Their live preview when you're building a swiftui, apart from that I'm not sure what's better in their UI. Managing windows is clunkier, the rest is very standard ide stuff?


It's not that Xcode's UI is great, it's just that the others are so bad. Xcode usually stays away from the unlabeled button mess that IntelliJ IDEs have become and is overall more Mac native. Of course, some of that is that it's lacking the features that drive complexity in other IDEs, so it's entirely possible it would be worse if it was more full featured.


Currently working on both SwiftUI and Jetpack Compose. For me, Compose is way ahead and it’s such a joy to work on it.

Also, opening Xcode on my M2 will take an average of 10-15 seconds, what’s up with that.


One really embarrassing problem of Xcode is cold start time. It takes around 15..20 seconds on my M1 MBP for Xcode to start into a project. Followup starts are faster (about 3..5 seconds), but come on, on such a machine it should start instantly, and it's a really bad look when a "bloated Electron app" like VSCode starts in a second.

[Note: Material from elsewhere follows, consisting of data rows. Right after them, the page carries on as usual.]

import Mathlib
import HarnessLib

/-!
# Defect identities of the two-row `SU(3)` reconstruction `[u; v; conj(u × v)]`: the third row is EXACTLY orthogonal to the first two for any input, and `det = |u|²|v|² − |⟨u,v⟩|²` — the orthogonality defect enters at second order

HONEST FRAMING: exact (Metropolis-corrected) sampling algorithms for lattice gauge theory;
figures of merit are autocorrelation/cost numbers at stated couplings and volumes; no
continuum-physics claim.

Venture `LatticeQCDFlow` (cell pub-lqcd), sub-topic `Scoring`; FANOUT row 21 (`su3-base`: the 4D
`SU(3)` baselines).  NEW WORK of the cell (placement rule), Mathlib-only (the cross product `⨯₃` and
`cross_dot_cross`, `dot_self_cross`, `dot_cross_self`, `triple_product_eq_det` of
`Mathlib.LinearAlgebra.CrossProduct`), elementary; no definition is introduced; nothing is cited as a
fact; no number of ours.  Companion of row 21 GEN-8's `Scoring/SU3TwoRowReconstruction` (exact
orthonormal input ⟹ the reconstruction is in `SU(3)`); NAMED ONLY: the 12-number link formats of
GPU codes (Clark et al. 2010), whose inputs are orthonormal only up to rounding.

For ARBITRARY rows `u, v ∈ ℂ³` (no orthonormality assumed) and `w = conj(u × v)`, the Gram matrix
`M M†` of `M = [u; v; w]` has the entries

* `(M M†)₀₂ = (M M†)₁₂ = (M M†)₂₀ = (M M†)₂₁ = 0` EXACTLY (`u·(u×v) = v·(u×v) = 0` identically),
* `(M M†)₂₂ = (u·ū)(v·v̄) − (u·v̄)(v·ū) = |u|²|v|² − |⟨u,v⟩|²` (Lagrange), and `det M` equals the
  same real quantity,

so the only defects of the reconstructed link are those of the INPUT rows (`|u|² − 1`, `|v|² − 1`,
`⟨u, v⟩`) and, in the third row and the determinant, the combination `|u|²|v|² − |⟨u,v⟩|² − 1`,
which for unit rows is `−|⟨u,v⟩|²`: second order in the orthogonality defect.

## What is proved (`u v : Fin 3 → ℂ`, `w = star (u ⨯₃ v)`, Hermitian pairing `a ⬝ᵥ star b`)

* `reconstruct_row_two_orth_zero`, `reconstruct_row_two_orth_one` — `u ⬝ w̄ = 0`, `v ⬝ w̄ = 0`;
  `reconstruct_orth_two_zero`, `reconstruct_orth_two_one` — `w ⬝ ū = 0`, `w ⬝ v̄ = 0`;
* **`reconstruct_row_two_normSq`** — `w ⬝ w̄ = (u⬝ū)(v⬝v̄) − (u⬝v̄)(v⬝ū)`;
* **`reconstruct_det`** — `det [u; v; w] = (u⬝ū)(v⬝v̄) − (u⬝v̄)(v⬝ū)`;
* `reconstruct_det_of_unit_rows` — if `u⬝ū = v⬝v̄ = 1` then `det = 1 − (u⬝v̄)(v⬝ū)`
  (`= 1 − |⟨u,v⟩|²`: `reconstruct_det_re_of_unit_rows`), and `reconstruct_row_two_normSq_of_unit_rows`.

NOT CLAIMED: any floating-point model; the closest-`SU(3)` projection of a defective input.
-/

namespace Summit.Ventures.LatticeQCDFlow.Scoring

open Matrix

section Defects

variable (u v : Fin 3 → ℂ)

/-- `u ⬝ conj(w) = 0` for `w = conj(u × v)`: the first row is exactly Hermitian-orthogonal to the
reconstructed third row, for ANY `u, v`. -/
theorem reconstruct_row_two_orth_zero : u ⬝ᵥ star (star (u ⨯₃ v)) = 0 := by
  rw [star_star]
  exact dot_self_cross u v

/-- `v ⬝ conj(w) = 0`. -/
theorem reconstruct_row_two_orth_one : v ⬝ᵥ star (star (u ⨯₃ v)) = 0 := by
  rw [star_star]
  exact dot_cross_self u v

/-- `w ⬝ conj(u) = 0`. -/
theorem reconstruct_orth_two_zero : star (u ⨯₃ v) ⬝ᵥ star u = 0 := by
  rw [star_dotProduct_star, dot_self_cross, star_zero]

/-- `w ⬝ conj(v) = 0`. -/
theorem reconstruct_orth_two_one : star (u ⨯₃ v) ⬝ᵥ star v = 0 := by
  rw [star_dotProduct_star, dot_cross_self, star_zero]

/-- **Lagrange's identity for the reconstructed row**:
`w ⬝ conj(w) = (u⬝ū)(v⬝v̄) − (u⬝v̄)(v⬝ū)` (`= |u|²|v|² − |⟨u,v⟩|²`). -/
theorem reconstruct_row_two_normSq :
    star (u ⨯₃ v) ⬝ᵥ star (star (u ⨯₃ v)) =
      (u ⬝ᵥ star u) * (v ⬝ᵥ star v) - (u ⬝ᵥ star v) * (v ⬝ᵥ star u) := by
  have star_cross_eq : star (u ⨯₃ v) = star u ⨯₃ star v := by
    rw [cross_apply, cross_apply]
    funext j
    fin_cases j <;> simp [Pi.star_apply]
  rw [star_star, dotProduct_comm, star_cross_eq, cross_dot_cross]

/-- **The determinant of the reconstruction** `[u; v; conj(u × v)]` is
`(u⬝ū)(v⬝v̄) − (u⬝v̄)(v⬝ū)`, for ANY `u, v`. -/
theorem reconstruct_det :
    Matrix.det (![u, v, star (u ⨯₃ v)] : Matrix (Fin 3) (Fin 3) ℂ) =
      (u ⬝ᵥ star u) * (v ⬝ᵥ star v) - (u ⬝ᵥ star v) * (v ⬝ᵥ star u) := by
  have star_cross_eq : star (u ⨯₃ v) = star u ⨯₃ star v := by
    rw [cross_apply, cross_apply]
    funext j
    fin_cases j <;> simp [Pi.star_apply]
  rw [← triple_product_eq_det, triple_product_permutation u v, triple_product_permutation v _ u,
    star_cross_eq, cross_dot_cross, dotProduct_comm (star u) u, dotProduct_comm (star v) v,
    dotProduct_comm (star u) v, dotProduct_comm (star v) u]
  ring

/-- With exactly unit rows the determinant defect is second order in the orthogonality defect:
`det = 1 − (u⬝v̄)(v⬝ū)`. -/
theorem reconstruct_det_of_unit_rows (hu : u ⬝ᵥ star u = 1) (hv : v ⬝ᵥ star v = 1) :
    Matrix.det (![u, v, star (u ⨯₃ v)] : Matrix (Fin 3) (Fin 3) ℂ) = 1 - (u ⬝ᵥ star v) * (v ⬝ᵥ star u) := by
  rw [reconstruct_det, hu, hv, one_mul]

/-- The defect `(u⬝v̄)(v⬝ū)` is the squared modulus `|⟨u,v⟩|²` (a non-negative real): with unit
rows, `Re det = 1 − |u⬝v̄|²` and `Im det = 0`. -/
theorem reconstruct_det_re_of_unit_rows (hu : u ⬝ᵥ star u = 1) (hv : v ⬝ᵥ star v = 1) :
    (Matrix.det (![u, v, star (u ⨯₃ v)] : Matrix (Fin 3) (Fin 3) ℂ)).re = 1 - ‖u ⬝ᵥ star v‖ ^ 2 ∧
      (Matrix.det (![u, v, star (u ⨯₃ v)] : Matrix (Fin 3) (Fin 3) ℂ)).im = 0 := by
  rw [reconstruct_det_of_unit_rows u v hu hv]
  have hvu : v ⬝ᵥ star u = (starRingEnd ℂ) (u ⬝ᵥ star v) := by
    rw [dotProduct_star, Complex.star_def]
  rw [hvu, Complex.mul_conj, Complex.normSq_eq_norm_sq, ← Complex.ofReal_one, ← Complex.ofReal_sub,
    Complex.ofReal_re, Complex.ofReal_im]
  exact ⟨rfl, rfl⟩

/-- With unit rows the reconstructed third row has squared norm `1 − |⟨u,v⟩|²`. -/
theorem reconstruct_row_two_normSq_of_unit_rows (hu : u ⬝ᵥ star u = 1) (hv : v ⬝ᵥ star v = 1) :
    star (u ⨯₃ v) ⬝ᵥ star (star (u ⨯₃ v)) = 1 - (u ⬝ᵥ star v) * (v ⬝ᵥ star u) := by
  rw [reconstruct_row_two_normSq, hu, hv, one_mul]

end Defects

end Summit.Ventures.LatticeQCDFlow.Scoring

The next problem is that some important areas seem to be abandondend. For instance the debugger variable view panel is so extremely bare bones compared to a "proper" IDE to be hardly usable, and nothing has been done about in at least a decade.

Next we have that weird 'scheme model' for setting build target options. No idea how any software engineer could come up with such an awkward and unintuitive system when there have been plenty of examples around how to do it better when Xcode was created.


  > there have been plenty of examples around how to do it better when Xcode was created.
any good examples?


The obvious ones would be Visual Studio and Eclipse.


Android Studio


Android Studio was released about a decade after Xcode though.


Yet still faster than Xcode and more stable.